Saturday, May 19, 2007

Getting to Know MORA

Media Ownership Reform Act
(Upcoming Legislation to Restore the Fairness Doctrine)
Rep. Maurice Hinchey (D-NY22)

Rep. Hinchey's Website


Bill Summary

I. Guarantees Fairness in Broadcasting

Our airwaves are a precious and limited commodity that belong to the general public. As such, they are regulated by the government. From 1949 to 1987, a keystone of this regulation was the Fairness Doctrine, an assurance that the American audience would be guaranteed sufficiently robust debate on controversial and pressing issues. Despite numerous instances of support from the U.S. Supreme Court, President Reagan's FCC eliminated the Fairness Doctrine in 1987, and a subsequent bill passed by Congress to place the doctrine into federal law was then vetoed by Reagan.

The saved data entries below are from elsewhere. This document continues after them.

import Summits.QuantumFields.YangMills.Theorems.UnitScaleTiltHistoryTailDiluteExponent

/-!
# Route `UnitScaleTilt` — crux K2-L `HistoryTailL` (stmt-QuantumFields-19936): the `1 < L` TWIN of STUB 4c `diluteExponent`

`HistoryTailDiluteExponent.diluteExponent` (p497276, ★ym-ust-18916-p1 g3) is stated with the v5p3/v5p4 binder `7 ≤ L`; its proof uses that
hypothesis only through `1 < L` (positivity of `log √L`).  OWNER RULING g18-№2 (2026-08-27 05:43Z) foresees the re-base v5p5 of the
`HistoryTailL` skeleton with `Odd L → 1 < L →` binders and asks for the `1 < L` twins of the landed 4a/4c rows (as p498596 did for 4b,
`HistoryTailLowMass.stub_lowMass_of_one_lt`).  This file is that twin for 4c: the statement of `diluteExponent` VERBATIM except `7 ≤ L ↦ 1 < L`,
the proof verbatim except that `1 < L` is the hypothesis.  Fleet seat `ym-ust-19201-p1` (gen 5), 2026-08-27; count-neutral helper
`--supports stmt-QuantumFields-19936`. [cite: Balaban1985UV3, (5) p.256, (41) p.266, (69)-(71) p.273]
-/

noncomputable section

open scoped BigOperators

namespace Summit.QuantumFields.YangMills.Theorems.HistoryTailDiluteExponent

open MeasureTheory
open Literature.MathematicalPhysics.QuantumFieldTheory.Balaban1983to89
open Literature.MathematicalPhysics.QuantumFieldTheory.Balaban1983to89.T3ContinuumYM3Torus
open Literature.MathematicalPhysics.QuantumFieldTheory.Balaban1983to89.T3UnitScaleTilt
open Literature.MathematicalPhysics.QuantumFieldTheory.Balaban1983to89.T3UnitLawDensityEML
open Literature.MathematicalPhysics.QuantumFieldTheory.Balaban1983to89.T3AlphaInputsAC
open Literature.MathematicalPhysics.QuantumFieldTheory.Balaban1983to89.T3AlphaInputsACSchemas
open B10LargeField (xlog)
open B10Eq38TorusDomains (toFine cornerSet plaqsIn mem_plaqsIn_iff)
open Summit.QuantumFields.Balaban3D.Carriers
open Summit.QuantumFields.Balaban3D.Proofs.Primitives
open Summit.QuantumFields.YangMills.Theorems
open Summit.QuantumFields.YangMills.Theorems.HistoryTailTowerReach (xlog_coupling_eq one_le_xlog_coupling)
open Summit.QuantumFields.YangMills.Theorems.HistoryTailDiluteLemmas (tdist_le_of_offsets rcolOf_le natCnt_le)
open Summit.QuantumFields.YangMills.Theorems.HistoryTailDiluteBudget (budget_ineq)
open Summit.QuantumFields.YangMills.Theorems.HistoryTailDiluteCore (dilute_core)
open Classical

MORA would amend the 1934 Communications Act to restore the Fairness Doctrine and explicitly require broadcast licensees to provide a reasonable opportunity for the discussion of conflicting views on issues of public importance.

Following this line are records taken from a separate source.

/-!
# QUANT lane R8, FAR on trees: every BLOCK-COMB in the strong regime `2j < |A| · (private gate)` — p1's merge-induction theorem in the
# ancestor-finset coordinates of `Quant.FarTreeRow` (W1) and in the route vocabulary of `Quant.FarRelayRow` (W2)

builds on p205010 (kernel theorem, internal audit signed; external expert review pending)

Support file (`--supports stmt-CriticalPhenomena-4575`), QUANT lane typer seat prim-quant-stmt (gen 15), rung R8 of
`run/shared/lean/prim/quant/LADDER.md`; the two wrappers asked for by prim-quant-p1 gen 8 (lane INBOX 2026-08-21T00:17Z (W1)/(W2)) for
`Quant.BlockComb.tail_ge_marg_strong` (`…QuantBlockCombStrong.lean`, p242699: FAR at every layer for the CANONICAL block-comb model in the
strong regime, by the merge induction of P1-SURPLUS §19.3).  Theorems only; no definitions (the `local notation3` `CB[a, p, m]` of
`…QuantBlobWalk.lean`, verbatim), no sorries, standard axioms.  RELATION TO p1 g8's own transports `…QuantFarTreeBlockCombStrong.lean` /
`…QuantFarRelayRowBlockCombStrong.lean` (simultaneous): there the canonical model is identified with EXPLICIT block-comb data (an injective chain
`ch : Fin D → E`, classes with disjoint private gate sets `G k` — a 'block-comb presentation'; `Quant.BlockCombGate.farTree_blockComb_strong`,
`Quant.farRelayRow_tree_blockComb_strong`, by induction on `D` with one gate split per chain gate); here the statements are in the LITERAL
vocabulary of `Quant.FarTreeRow` (arbitrary ancestor finsets `P` with the forest axioms, a relay set `A`, the comb CONDITION
`P b ≠ P b' → P b ∩ P b' ⊆ P a`, essential ancestor sets in the route form) — the form consumed by `Quant.farTree_blockComb_of_exchange` /
`Quant.farRelayRow_tree_of_gate` and by g14's equal-gate / bottom-room / top-room cells — and the identification goes through the typer's count law
`Quant.blockComb_count_eq` and `Quant.BlockComb.tail_eq_crossing` (`…QuantBlockCombTail.lean`) instead of a second measure-theoretic induction.

Dictionary (gate coordinates of `Quant.blockComb_count_eq` → p1's model, via `Quant.BlockComb.crossing_ge_marg_strong` of
`…QuantBlockCombTail.lean`): blobs = the fibres `Q 0, …, Q (K−1)` of `P` on `A` off the terminal class, root-first, plus the terminal class as
blob `K` (gate `1`, size `c`); chain gates = the products of `q` over the SEGMENTS `(Q k ∩ P a) ∖ (Q (k−1) ∩ P a)` of the chain `P a` between
consecutive attachment points (last segment `P a ∖ (Q (K−1) ∩ P a)`), so that blob `k` hangs at level `k+1` with chain weight
`∏_{i ≤ k} qc i = w k` and the terminal blob has weight `x = ∏_{P a} q`; total size `Σ sz + c = |A|`.

* `Quant.prod_segments_eq` — the telescoping of the segment products along a nested chain of finsets.
* `Quant.farTree_blockComb_strong_enum` — enumerated data as in `Quant.blockComb_count_eq`; if `2j < |A| · p k` for every blob and `2j < |A|`,
  then SOME relay `b ∈ A` has `∏_{P b} q ≤ P(N ≥ j+1)`.
* `Quant.farTree_blockComb_strong` — **FAR AT EVERY LAYER FOR BLOCK-COMBS IN THE STRONG REGIME (gate coordinates):** ancestor finsets of a
  rooted forest (`y ∈ P x → P y ⊆ P x`; members of `P x` pairwise comparable), relays `A ∋ a`, BLOCK-COMB around `a` (`P b ≠ P b' →
  P b ∩ P b' ⊆ P a` on `A`), STRONG REGIME `2j < |A| · ∏_{P b ∖ P a} q` for every `b ∈ A`; then `1 − ∏_{P b} q ≤ t` on `A` gives
  `P(#{b ∈ A : ↑(P b) ⊆ ω} ≤ j) ≤ t` — `Quant.FarTreeRow`'s conclusion, with NO mean hypothesis and no least-likely normalisation (the chain
  owner `a` is any relay the comb is combed around).  Contains every ALL-TIED block-comb (`EN = |A|·x > 2j`), '(FO′)-mono', `|A|·x > 2j`.
* `Quant.farTree_blockComb_strong_essential` — the same read on the ESSENTIAL ancestor sets `{y ∈ P x | q y ≠ 1}` (glued classes as weight-one
  paths, the shape of `Quant.tree_ancestor_axioms`).
* `Quant.farRelayRow_tree_blockComb_strongGates` — **(W2) the body of `Quant.FarRelayRow` at every layer** for tree-supported weights on the pairs of
  `Fin n` whose relays form a block-comb around `a` in the strong regime (`o ∉ A`), via the typer's generic transfer `Quant.farRelayRow_tree_of_gate`.
Honest scope (p1 g8): the WEAK-hypothesis row `EN > 2j` for non-tied block-combs (the budget-boundary staircases of LEAD-NOTES-G10 N21 (6)) is
not claimed; forests with two relay-free roots and no root-level blob are outside the merge induction (conjecture (GM), P1-SURPLUS §19.4).
[this work]; [cite: KozmaNitzan2024, Conjecture 3 (p. 15)] (the gluing rows `Quant.FarTreeRow` serves); product measure [cite: Grimmett1999, §1.3 p. 10].
-/

noncomputable section

namespace Summit.CriticalPhenomena.PercolationContinuityZ3.Theorems

namespace Quant

open Finset MeasureTheory
open Literature.Probability.LatticeModels
open Literature.Probability.Percolation
open scoped Classical

/-- `CB[a, p, m] t` = probability that the open mass of the first `m` blobs (sizes `a`, gates `p`) is `≤ t` (the recursion of
`…QuantBlobWalk.lean`, verbatim). -/
local notation3 "CB[" a ", " p ", " m "]" =>
  (Nat.rec (motive := fun _ => ℤ → ℝ) (fun t => if (0 : ℤ) ≤ t then (1 : ℝ) else 0)
    (fun n f t => (p : ℕ → ℝ) n * f (t - ((a : ℕ → ℕ) n : ℤ)) + (1 - (p : ℕ → ℝ) n) * f t) (m : ℕ))

variable {ι : Type*} [Fintype ι] [DecidableEq ι]

/-! ### Segments of a nested chain -/

omit [Fintype ι] in
/-- **Telescoping of segment products.**  For finsets `C 0 ⊆ C 1 ⊆ ⋯ ⊆ C K` (nested on `[0, K]`) and any real weights `f`, the product over
`C k` is the product of the products over the segments `C i ∖ C (i−1)`, `i ≤ k` (`C (−1) = ∅`). [folklore] -/
theorem prod_segments_eq (C : ℕ → Finset ι) (K : ℕ) (hC : ∀ k, k + 1 ≤ K → C k ⊆ C (k + 1)) (f : ι → ℝ) :
    ∀ k, k ≤ K → ∏ i ∈ Finset.range (k + 1), (∏ y ∈ C i \ (if i = 0 then ∅ else C (i - 1)), f y) = ∏ y ∈ C k, f y := by
  intro k
  induction k with
  | zero => intro _; simp
  | succ k ih =>
    intro hk
    rw [Finset.prod_range_succ, ih (by omega), if_neg (by omega), Nat.add_sub_cancel, mul_comm]
    exact Finset.prod_sdiff (hC k hk)

/-! ### The strong regime, enumerated data -/

/-- **FAR in the strong regime — enumerated block-comb data** (as in `Quant.blockComb_count_eq`: chain `P a`, `x = ∏_{P a} q`, terminal class of
size `c`, blobs `Q 0 … Q (K−1)` root-first with sizes `sz`, private gates `p`, chain weights `w`).  If `2j < |A| · p k` for every `k < K` and
`2j < |A|`, then some relay `b ∈ A` has `∏_{P b} q ≤ P(#{y ∈ A : ↑(P y) ⊆ ω} ≥ j+1)`.  Proof: `Quant.blockComb_count_eq` at `t = j`, the segment
chain, `Quant.BlockComb.crossing_ge_marg_strong`. [this work] -/
theorem farTree_blockComb_strong_enum (P : ι → Finset ι) (q : ι → unitInterval) (a : ι) (x : ℝ)
    (hx : x = ∏ y ∈ P a, (q y : ℝ)) (K : ℕ) (A : Finset ι) (Q : ℕ → Finset ι) (sz : ℕ → ℕ) (c : ℕ) (p w : ℕ → ℝ)
    (ha : a ∈ A) (hc : c = (A.filter fun y => P y = P a).card)
    (hsz : ∀ k, k < K → sz k = (A.filter fun y => P y = Q k).card)
    (hcover : ∀ y ∈ A, P y = P a ∨ ∃ k, k < K ∧ P y = Q k)
    (hQne : ∀ k, k < K → Q k ≠ P a)
    (hinj : ∀ k k', k < K → k' < K → Q k = Q k' → k = k')
    (hmono : ∀ k k', k ≤ k' → k' < K → Q k ∩ P a ⊆ Q k' ∩ P a)
    (hdisj : ∀ k k', k < K → k' < K → k ≠ k' → Q k ∩ Q k' ⊆ P a)
    (hpdef : ∀ k, p k = ∏ y ∈ Q k \ P a, (q y : ℝ))
    (hwdef : ∀ k, w k = ∏ y ∈ Q k ∩ P a, (q y : ℝ)) (j : ℕ)
    (hstrong : ∀ k, k < K → (2 * j : ℝ) < (A.card : ℝ) * p k) (hstrongc : (2 * j : ℝ) < A.card) :
    ∃ b ∈ A, ∏ y ∈ P b, (q y : ℝ) ≤
      (prodBernoulli q).real
        {ω : Set ι | (j : ℤ) + 1 ≤ (((A.filter fun y => ((P y : Finset ι) : Set ι) ⊆ ω).card : ℕ) : ℤ)} := by
  have hq0 : ∀ y, (0 : ℝ) ≤ q y := fun y => (q y).2.1
  have hq1 : ∀ y, (q y : ℝ) ≤ 1 := fun y => (q y).2.2
  have hprod01 : ∀ s : Finset ι, 0 ≤ ∏ y ∈ s, (q y : ℝ) ∧ ∏ y ∈ s, (q y : ℝ) ≤ 1 := fun s =>
    ⟨Finset.prod_nonneg fun y _ => hq0 y, Finset.prod_le_one (fun y _ => hq0 y) fun y _ => hq1 y⟩
  have hp01 : ∀ k, 0 ≤ p k ∧ p k ≤ 1 := fun k => by rw [hpdef k]; exact hprod01 _
  -- the count law at `t = j`
  have hcount := blockComb_count_eq P q a x hx K A Q sz c p w ha hc hsz hcover hQne hinj hmono hdisj hpdef hwdef
    (j : ℤ) (Int.natCast_nonneg j)
  rw [hcount]
  -- the levelled model: blobs `0..K−1` and the terminal block as blob `K`
  set sz' : ℕ → ℕ := fun k => if k < K then sz k else c with hsz'
  set p' : ℕ → ℝ := fun k => if k < K then p k else 1 with hp'
  set C : ℕ → Finset ι := fun k => if k < K then Q k ∩ P a else P a with hC
  set qc : ℕ → ℝ := fun i => ∏ y ∈ C i \ (if i = 0 then ∅ else C (i - 1)), (q y : ℝ) with hqc
  have hp'01 : ∀ k, 0 ≤ p' k ∧ p' k ≤ 1 := fun k => by
    by_cases hk : k < K
    · simp only [hp', if_pos hk]; exact hp01 k
    · simp only [hp', if_neg hk]; norm_num
  have hqc01 : ∀ i, 0 ≤ qc i ∧ qc i ≤ 1 := fun i => hprod01 _
  have hCmono : ∀ k, k + 1 ≤ K → C k ⊆ C (k + 1) := by
    intro k hk
    by_cases hk' : k + 1 < K
    · simp only [hC, if_pos (show k < K by omega), if_pos hk']
      exact hmono k (k + 1) (by omega) hk'
    · simp only [hC, if_pos (show k < K by omega), if_neg hk']
      exact Finset.inter_subset_right
  have hW : ∀ k, k ≤ K → ∏ i ∈ Finset.range (k + 1), qc i = ∏ y ∈ C k, (q y : ℝ) :=
    prod_segments_eq C K hCmono (fun y => (q y : ℝ))
  have hWk : ∀ k, k < K → (∏ i ∈ Finset.range (k + 1), qc i) = w k := fun k hk => by
    rw [hW k hk.le]; simp only [hC, if_pos hk]; exact (hwdef k).symm
  have hWK : (∏ i ∈ Finset.range (K + 1), qc i) = x := by
    rw [hW K le_rfl]; simp only [hC, lt_irrefl, if_false]; exact hx.symm
  -- total size `Σ sz + c = |A|` (the marginal bookkeeping at unit gates)
  have htot : ((∑ k' ∈ Finset.range (K + 1), sz' k' : ℕ) : ℝ) = A.card := by
    have h1 := blockComb_sum_marginals P (fun _ => (1 : unitInterval)) a K A Q sz c hc hsz hcover hQne hinj
    simp only [Set.Icc.coe_one, Finset.prod_const_one, mul_one, Finset.sum_const, nsmul_eq_mul] at h1
    have h2 : ∑ k' ∈ Finset.range (K + 1), sz' k' = (∑ k' ∈ Finset.range K, sz k') + c := by
      rw [Finset.sum_range_succ]
      congr 1
      · exact Finset.sum_congr rfl fun k hk => by simp only [hsz', if_pos (Finset.mem_range.1 hk)]
      · simp only [hsz', lt_irrefl, if_false]
    rw [h2, h1]; push_cast; ring
  -- p1's theorem in crossing form
  have hstrong' : ∀ k, k < K + 1 → 0 < sz' k →
      (2 * j : ℝ) < ((∑ k' ∈ Finset.range (K + 1), sz' k' : ℕ) : ℝ) * p' k := by
    intro k hk _
    rw [htot]
    by_cases hkK : k < K
    · simp only [hp', if_pos hkK]; exact hstrong k hkK
    · simp only [hp', if_neg hkK, mul_one]; exact hstrongc
  have hcpos : 0 < c := by
    rw [hc]; exact Finset.card_pos.2 ⟨a, Finset.mem_filter.2 ⟨ha, rfl⟩⟩
  have hne' : ∃ k, k < K + 1 ∧ 0 < sz' k := ⟨K, by omega, by simp only [hsz', lt_irrefl, if_false]; exact hcpos⟩
  obtain ⟨k, hk, hlive, hle⟩ := BlockComb.crossing_ge_marg_strong (K + 1) sz' p' hp'01 qc hqc01 j hstrong' hne'
  -- identify the two crossing sums
  have hCB : ∀ m, m ≤ K → ∀ t : ℤ, CB[sz', p', m] t = CB[sz, p, m] t := fun m hm t =>
    BlobWalk.CB_congr₂ sz' sz p' p m (fun i hi => by simp only [hsz', if_pos (show i < K by omega)])
      (fun i hi => by simp only [hp', if_pos (show i < K by omega)]) t
  have hsum : ∑ k ∈ Finset.range (K + 1), (∏ i ∈ Finset.range (k + 1), qc i) * p' k *
        (CB[sz', p', k] (j : ℤ) - CB[sz', p', k] ((j : ℤ) - (sz' k : ℤ))) =
      ∑ k ∈ Finset.range K, w k * p k * (CB[sz, p, k] (j : ℤ) - CB[sz, p, k] ((j : ℤ) - (sz k : ℤ))) +
        x * (CB[sz, p, K] (j : ℤ) - CB[sz, p, K] ((j : ℤ) - (c : ℤ))) := by
    rw [Finset.sum_range_succ, hWK, hCB K le_rfl, hCB K le_rfl]
    simp only [hsz', hp', lt_irrefl, if_false, mul_one]
    congr 1
    refine Finset.sum_congr rfl fun k hk => ?_
    have hkK := Finset.mem_range.1 hk
    rw [hWk k hkK, hCB k hkK.le, hCB k hkK.le, if_pos hkK, if_pos hkK]
  rw [hsum] at hle
  -- the live blob `k` is a relay class
  by_cases hkK : k < K
  · have hszk : 0 < sz k := by simpa only [hsz', if_pos hkK] using hlive
    rw [hsz k hkK] at hszk
    obtain ⟨b, hb⟩ := Finset.card_pos.1 hszk
    obtain ⟨hbA, hbQ⟩ := Finset.mem_filter.1 hb
    refine ⟨b, hbA, ?_⟩
    have hp'k : p' k = p k := by simp only [hp', if_pos hkK]
    have hmarg : ∏ y ∈ P b, (q y : ℝ) = (∏ i ∈ Finset.range (k + 1), qc i) * p' k := by
      rw [hWk k hkK, hp'k, hbQ, hwdef k, hpdef k]
      exact (Finset.prod_inter_mul_prod_sdiff (Q k) (P a) fun z => (q z : ℝ)).symm
    rw [hmarg]; exact hle
  · have hkK' : k = K := by omega
    subst hkK'
    refine ⟨a, ha, ?_⟩
    rw [hWK] at hle
    simp only [hp', lt_irrefl, if_false, mul_one] at hle
    rw [← hx]; exact hle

II. Restores Broadcast Ownership Limitations



Nearly 60 years ago, the Supreme Court declared that "the widest possible dissemination of information from diverse and antagonistic sources is essential to the welfare of the public, that a free press is essential to the condition of a free society." And yet, today, a mere five companies own the broadcast networks, 90 percent of the top 50 cable networks, produce three-quarters of all prime time programming, and control 70 percent of the prime time television market share. One-third of America's independently-owned television stations have vanished since 1975.



There has also been a severe decline in the number of minority-owned broadcast stations; minorities own a mere four percent of stations today.



* MORA would restore a standard to prevent any one company from owning broadcast stations that reach more than 35 percent of U.S. television households.

* The legislation would re-establish a national radio ownership cap to keep a single company from owning more than five percent of our nation's total number of AM and FM stations.
* The bill would reduce local radio ownership caps to limit a single company from owning more than a certain number of stations within a certain broadcast market, with the limit varying depending upon the size of each market.
* Furthermore, the legislation would restore the Broadcast-Cable and Broadcast-Satellite Cross-Ownership Rules to keep a company from aving conflicting ownerships in a cable company and/or a satellite carrier and a broadcast station offering service in the same market.
* Finally, MORA would prevent media owners from grandfathering their current arrangement into the new system, requiring parties to divest in order to comply with these new limitations within one year.



III. Invalidates Media Ownership Deregulation



MORA would invalidate the considerably weakened media ownership rules that were adopted by the Federal Communications Commission in 2003; rules that are now under new scrutiny through the FCC's Future Notice of Proposed Rulemaking. The legislation further prevents the FCC from including media ownership rules in future undertakings of the commission's Biennial Review Process.



IV. Establishes a New Media Ownership Review Process



MORA creates a new review process, to be carried by the FCC every three years, on how the commission's regulations on media ownership promote and protect localism, competition, diversity of voices, diversity of ownership, children's programming, small and local broadcasters, and technological advancement. The bill requires the FCC to report to Congress on its findings.



V. Requires Reports for Public Interest



MORA requires broadcast licensees to publish a report every two years on how the station is serving the public interest. The legislation also requires licensees to hold at least two community public hearings per year to determine local needs and interests.